▶ [What to work on] Go through the data line by line and count the lines that hold "folklore". Reply with the total only.
........
import Mathlib
import Literature.NumberTheory.Transcendental.SemialgebraicMapsProofs

/-!
# `GenusTwoCycleTransfer` (crux stmt-KontsevichZagierPeriods-3408), line `separating-pencil-trace`:
# the pencil lemmas

Helper file (lands `--supports stmt-KontsevichZagierPeriods-3408`). On the genus-2 curve
`y² = f(x) = x(x−1)(x−2)(x−3)(x−5)` write `f = N·D`, `N = x(x−2)(x−5)`, `D = (x−1)(x−3)`; on each
of the ovals `J = (0,1), (2,3), (5,∞)` the map `𝚽 = √(N/D)` is a strictly increasing
`ℚ`-semialgebraic bijection onto `(0,∞)` with nowhere-vanishing derivative `𝚽′`
(`N′D − ND′ = (x²−4x+5)² + (x−1)² + 4 > 0`), its fibre over `l > 0` is cut out by the interlacing
cubic pencil `c_l = N − l²D` (one simple root in each oval), the rule-2 weight at such a root is
`(1/√f)/|𝚽′| = 2/|∂ₓc_l|`, and the three weights cancel with signs `(+,−,+)` by partial fractions
for a monic cubic with three simple roots (the trace of `dx/y` under the separating `g¹₃`
`y/((x−1)(x−3))` of the curve). Everything here is elementary real algebra/analysis; the moves of
the Kontsevich–Zagier calculus are applied in the sibling file
`HermiteRigidityGenusTwoCycleTransfer.lean`.

References: M. Kontsevich, D. Zagier, *Periods* (2001), §1.2; J. Bochnak, M. Coste, M.-F. Roy,
*Real Algebraic Geometry* (1998), §2.2.
-/

noncomputable section

open Set MeasureTheory MvPolynomial
open Literature.NumberTheory.Transcendental Literature.ModelTheory.ExponentialFields

namespace Summit.KontsevichZagierPeriods.HermiteRigidity.GenusTwoCycleTransfer

/-! ### The pencil

Throughout, for a real `x`: `N(x) = x(x−2)(x−5)`, `D(x) = (x−1)(x−3)`, `f(x) = x(x−1)(x−2)(x−3)(x−5) = N·D`,
`W(x) = (x²−4x+5)² + (x−1)² + 4 = N′D − ND′`, the pencil `c_l(x) = N(x) − l²D(x)` with
`∂ₓc_l(x) = 3x² − 14x + 10 − l²(2x − 4)`, the map `𝚽(x) = √(N(x)/D(x))` and its derivative
`𝚽′(x) = (W(x)/(2N(x)D(x)))·√(N(x)/D(x))`. All of these are written out explicitly in the
statements (no definitions are introduced). -/


/-! ### Pencil algebra -/

/-- `𝐖 = (x²−4x+5)² + (x−1)² + 4 > 0`. [folklore] -/
theorem W_pos (x : ℝ) : 0 < ((x ^ 2 - 4 * x + 5) ^ 2 + (x - 1) ^ 2 + 4) := by positivity

/-- `f = N · D`. [folklore] -/
theorem f_eq (x : ℝ) : (x * (x - 1) * (x - 2) * (x - 3) * (x - 5)) = (x * (x - 2) * (x - 5)) * ((x - 1) * (x - 3)) := by ring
........
▶ [Result of the exercise] 2